🚀 filoma demo¶
Fast, multi-backend file analysis with a tiny API surface
import filoma
print(f"filoma version: {filoma.__version__}")
Let's start with something simple, like getting a handy dataclass for a single file:
🔍📄 File analysis¶
📄 Single file (any kind)¶
from filoma import probe_file
file_info = probe_file("../README.md")
print(f"Path: {file_info.path}")
print(f"Size: {file_info.size}")
print(f"Modified: {file_info.modified}")
print(f"file_info: {[i for i in dir(file_info) if not i.startswith('_')]}")
or specifically for image files:
🖼️ Image file analysis¶
from filoma import probe_image
img = probe_image("../images/logo.png")
print(f"Type of file: {img.file_type}, Type of img object: {type(img)}")

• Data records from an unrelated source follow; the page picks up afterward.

/-!
# Stub `stub_twoBodyL2Flat` (Stub F of line `Sketch`, crux `KineticLatticeBEC`, stmt-AtomisticToContinuum-9671)

**Two-body `ℓ²`-flatness on the three-torus.** On `(ℤ/Lℤ)³`, `L ≥ 2`, let `g ≥ 0` with `g(0) = 0` solve the
punctured resolvent equation `Σ_{y ∼ v} g(y) + E g(v) = s [v = 0]` (the pair profile of the two-body ground
state of hard-core bosons; `E` the two-particle sector energy), and assume the two-body energy bound
`(deg(0) + E)(L³ − 1) ≤ 6` (landed `cb1tb_energy_bound`). Then `L³ Σ_v g(v)² ≤ (1 + 400/L²) (Σ_v g(v))²`.

Proof. Fourier: `(Λ_k + E) ĝ(k) = s` for every mode (`cb1tb_fourier_eq`), `Λ_k = Σ_{b∼0} χ_k(b)` real
(`cb1tb_hopSymbol_im`), `Λ_0 = deg(0)`, `ĝ(0) = Σ g =: G`, so `s = η G` with `η := deg(0) + E ≤ 6/(L³−1) ≤ 7/L³`,
and `η ≥ 0` (at `v = 0` the equation reads `s = Σ_{y∼0} g(y) ≥ 0`, and `G ≥ 0`; if `G = 0` then `g ≡ 0`).
For `k ≠ 0` pick a coordinate `i` with `|m_i| = ‖m(k)‖_∞ ≥ 1` (`m_i = valMinAbs (k i)`); dropping all
neighbours of `0` but `e_i` gives `deg(0) − Re Λ_k ≥ 1 − cos p_{k,i} ≥ 8 m_i²/L²` (`g3bd_coord`,
`g12_torusChar_single_re`, pattern of `cb1tb_hopSymbol_re_le`), hence
`−(Λ_k + E) = (deg(0) − Λ_k) − η ≥ 8‖m‖_∞²/L² − 4/L² ≥ 4‖m‖_∞²/L²` (using `6/(L³−1) ≤ 4/L²` for `L ≥ 2`),
so `|ĝ(k)|² = s²/(Λ_k+E)² ≤ η²G² L⁴/(16 ‖m(k)‖_∞⁴)`. The centred representatives `k ↦ m(k)` inject into the
punctured box `{0 < ‖m‖_∞ ≤ L/2} ⊂ ℤ³` (pattern of `g3bd_sum_inv_dispersion_le`), and the shell count
`|{‖m‖_∞ = r}| ≤ 6(2r+1)²` (`card_sphere_succ_le`) gives `Σ_{m ≠ 0} ‖m‖_∞⁻⁴ ≤ Σ_r 54/r² ≤ 108`.
Plancherel (`torusFourier_plancherel_holds`): `L³ Σ g² = Σ_k |ĝ(k)|² = G² + Σ_{k≠0}|ĝ(k)|² ≤
G² (1 + (49/L⁶)·(L⁴/16)·108) ≤ (1 + 331/L²) G² ≤ (1 + 400/L²) G²`.
-/

noncomputable section

namespace Summit.AtomisticToContinuum.BoseEinsteinCondensation.Cruxes.KineticLatticeBEC.SectorLadder

open scoped BigOperators ComplexConjugate
open Literature.MathematicalPhysics.QuantumLattice Literature.Probability.LatticeModels Finset
open Summit.AtomisticToContinuum.BoseEinsteinCondensation.Cruxes.InsertionFieldDelocalisation.CoshBudgetPenroseOnsager
  (cb1tb_fourier_eq cb1tb_hopSymbol_im cb1tb_adj_zero_single)
open Summit.AtomisticToContinuum.BoseEinsteinCondensation.Cruxes.InsertionFieldDelocalisation.LogInsertionInfraredBound
  (g3bd_coord g12_torusChar_single_re)

/-- `η (x³ − 1) ≤ 6` and `x ≥ 2` give `η x² ≤ 4` (as `6/(x³−1) ≤ 4/x²` there). [folklore] -/
theorem tbf_eta_mul_sq_le {η x : ℝ} (hx : 2 ≤ x) (hη : η * (x ^ 3 - 1) ≤ 6) : η * x ^ 2 ≤ 4 := by
  by_contra h
  rw [not_le] at h
  have hx3 : (2 : ℝ) ^ 3 ≤ x ^ 3 := pow_le_pow_left₀ (by norm_num) hx 3
  have hx1 : 0 < x ^ 3 - 1 := by linarith
  nlinarith [mul_lt_mul_of_pos_right h hx1, mul_le_mul_of_nonneg_right hη (sq_nonneg x),
    mul_le_mul_of_nonneg_right hx (sq_nonneg x)]
/-- ★ `B` OUTER BOUND: `|Σ_{outer} (F₂²F₂′ − c²c′)| ≤ Σ_{outer} [κ̂(2|c||c′|g + c²g′) + κ̂²(g²|c′| + 2|c|gg′) + κ̂³g²g′]`
(`|c| = 2c_s g + d`; from `F₂ = c + t`, `|t| ≤ κ̂g`, `|t′| ≤ κ̂g′`). -/
def BOuterBound (Δ : ℝ) (M2 : ℕ) : Prop :=
  ∀ lam2 : ℝ, ∀ f : Tor L → ℝ, L2Regime L Δ lam2 f M2 →
    let g := gres L lam2
    let ac : Tor L → ℝ := fun k => 2 * cS L Δ lam2 f * g k + dPar L Δ f
    let κ := kapHat L Δ lam2 f M2
    |∑ k ∈ outerP L M2, (F2 L f k ^ 2 * F2 L f (k + K1 L) - cK L Δ lam2 f k ^ 2 * cK L Δ lam2 f (k + K1 L))|
      ≤ ∑ k ∈ outerP L M2,
          (κ * (2 * ac k * ac (k + K1 L) * g k + ac k ^ 2 * g (k + K1 L))
            + κ ^ 2 * (g k ^ 2 * ac (k + K1 L) + 2 * ac k * g k * g (k + K1 L)) + κ ^ 3 * g k ^ 2 * g (k + K1 L))

/-- ★ `‖Π⁰‖²` OUTER BOUND: `|Σ_{outer1} (F₂³ − c³)| ≤ Σ [3κ̂c²g + 3κ̂²|c|g² + κ̂³g³]`. -/
def Pi2OuterBound (Δ : ℝ) (M2 : ℕ) : Prop :=
  ∀ lam2 : ℝ, ∀ f : Tor L → ℝ, L2Regime L Δ lam2 f M2 →
    let g := gres L lam2
    let ac : Tor L → ℝ := fun k => 2 * cS L Δ lam2 f * g k + dPar L Δ f
    let κ := kapHat L Δ lam2 f M2
    |∑ k ∈ outer1 L M2, (F2 L f k ^ 3 - cK L Δ lam2 f k ^ 3)|
      ≤ ∑ k ∈ outer1 L M2, (3 * κ * ac k ^ 2 * g k + 3 * κ ^ 2 * ac k * g k ^ 2 + κ ^ 3 * g k ^ 3)

/-- ★ `A(x̂)` OUTER BOUND: `|Σ_{outer1} (F₂² − c²) cos kₓ| ≤ Σ [2κ̂|c|g + κ̂²g²]`. -/
def AxOuterBound (Δ : ℝ) (M2 : ℕ) : Prop :=
  ∀ lam2 : ℝ, ∀ f : Tor L → ℝ, L2Regime L Δ lam2 f M2 →
    let g := gres L lam2
    let ac : Tor L → ℝ := fun k => 2 * cS L Δ lam2 f * g k + dPar L Δ f
    let κ := kapHat L Δ lam2 f M2
    |∑ k ∈ outer1 L M2, (F2 L f k ^ 2 - cK L Δ lam2 f k ^ 2) * Real.cos (2 * Real.pi * k.1.val / L)|
      ≤ ∑ k ∈ outer1 L M2, (2 * κ * ac k * g k + κ ^ 2 * g k ^ 2)

/-- ★ `⟨Π⁰,C0⟩` OUTER BOUND (`m₀ > 0` free): with `β = c_s g + d/2`, `Y := 2βκ̂gE + τ̄(β²E/m₀ + 2m₀) + 8qκ̂g + 4qτ̄`
(`≥ 2Σ_e|μ_e||φ̂_e − μ_e|`, by `|μ_e| ≤ ‖1−z‖β + q`, `Σ_e ‖1−z‖² = 2E`, Young) and `P₂ := Eκ̂²g² + 2τ̄²` (`≥ Σ_e|φ̂_e − μ_e|²`):
`|Σ_{outer1} Σ_e (|φ̂_e|²F₂ − |μ_e|²c)| ≤ Σ_{outer1} [M κ̂ g + (Y + P₂)(|c| + κ̂g)]`. -/
def PC0OuterBound (Δ : ℝ) (M2 : ℕ) (m0 : ℝ) : Prop :=
  ∀ lam2 : ℝ, ∀ f : Tor L → ℝ, L2Regime L Δ lam2 f M2 → 0 < m0 →
    let g := gres L lam2
    let ac : Tor L → ℝ := fun k => 2 * cS L Δ lam2 f * g k + dPar L Δ f
    let κ := kapHat L Δ lam2 f M2
    let τ := tauBar L Δ lam2 f
    let q := qPar L Δ f
    let β := betaK L Δ lam2 f
    let Y : Tor L → ℝ := fun k =>
      2 * β k * κ * g k * EK L k + τ * (β k ^ 2 * EK L k / m0 + 2 * m0) + 8 * q * κ * g k + 4 * q * τ
    let P2 : Tor L → ℝ := fun k => EK L k * κ ^ 2 * g k ^ 2 + 2 * τ ^ 2
    |∑ k ∈ outer1 L M2,
        (((nnList L).map (fun e => Complex.normSq (phiHat L f e k))).sum * F2 L f k - MK L Δ lam2 f k * cK L Δ lam2 f k)|
      ≤ ∑ k ∈ outer1 L M2, (MK L Δ lam2 f k * κ * g k + (Y k + P2 k) * (ac k + κ * g k))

print(f"Shape: {img.shape}")
print(f"Data range: {img.min} - {img.max}")
print(f"img info: {img.as_dict()}")
🔍📁 Directory Analysis¶
Do you want to analyze a directory of files and extract metadata, text content, and other useful information?
filoma makes it super easy to do so with just a few lines of code.
from filoma.directories import DirectoryProfiler, DirectoryProfilerConfig
# Create a profiler using the typed config dataclass
config = DirectoryProfilerConfig(use_rust=True)
dir_prof = DirectoryProfiler(config)
analysis = dir_prof.probe("../")
dir_prof.print_summary(analysis)
Want to quickly see a report of your findings? filoma has you covered.
dir_prof.print_report(analysis)
📁 Directory of files --> DataFrame --> Data Exploration¶
Now that you saw what's up with your files, you might want to explore the data in a familiar format.
filoma can convert the analysis results into a Polars (or Pandas) DataFrame real quick.
NOTE: Pandas support requires the pd extra which you can install by running uv sync --extra pd in your terminal.
from filoma import probe_to_df
df = probe_to_df("../", max_depth=2, enrich=True)
print(f"Found {len(df)} files")
df.head()
!uv pip install pandas pyarrow
print(f"Type of df:\t{type(df.to_pandas())}, \nShape of df:\t{df.to_pandas().shape}")
⚡ DataFrame enrichment¶
You're probably wondering "what is enrich=True?"
Well, since filoma gathers the paths of your files in a DataFrame, why not enrich this DataFrame with additional metadata. Its own DataFrame class has convenience functions like: add_path_components(), add_file_stats_cols(), add_depth_col()
Let's see it in action:
from rich.console import Console
from rich.panel import Panel
console = Console()
cfg = DirectoryProfilerConfig(build_dataframe=True, use_rust=True, return_absolute_paths=True)
dprof = DirectoryProfiler(cfg)
res = dprof.probe("../")
orig_cols = list(res.dataframe.columns)
console.print(Panel(f"Columns before enrich: [bold]{', '.join(orig_cols)}[/]"))
console.print(Panel(res.dataframe.head(3).to_pandas().to_string(index=False), title="DataFrame head (before enrich)"))
df = res.dataframe.enrich()
new_cols = sorted(set(df.columns) - set(orig_cols))
console.print(Panel(f"New columns after enrich: [bold]{', '.join(new_cols)}[/]"))
console.print(Panel(df.head(3).to_pandas().to_string(index=False), title="DataFrame head (after enrich)"))
✅ Conclusion¶
So this is how you can use filoma to go from a messy directory tree to a clean DataFrame with enriched metadata, ready for analysis and downstream workflows.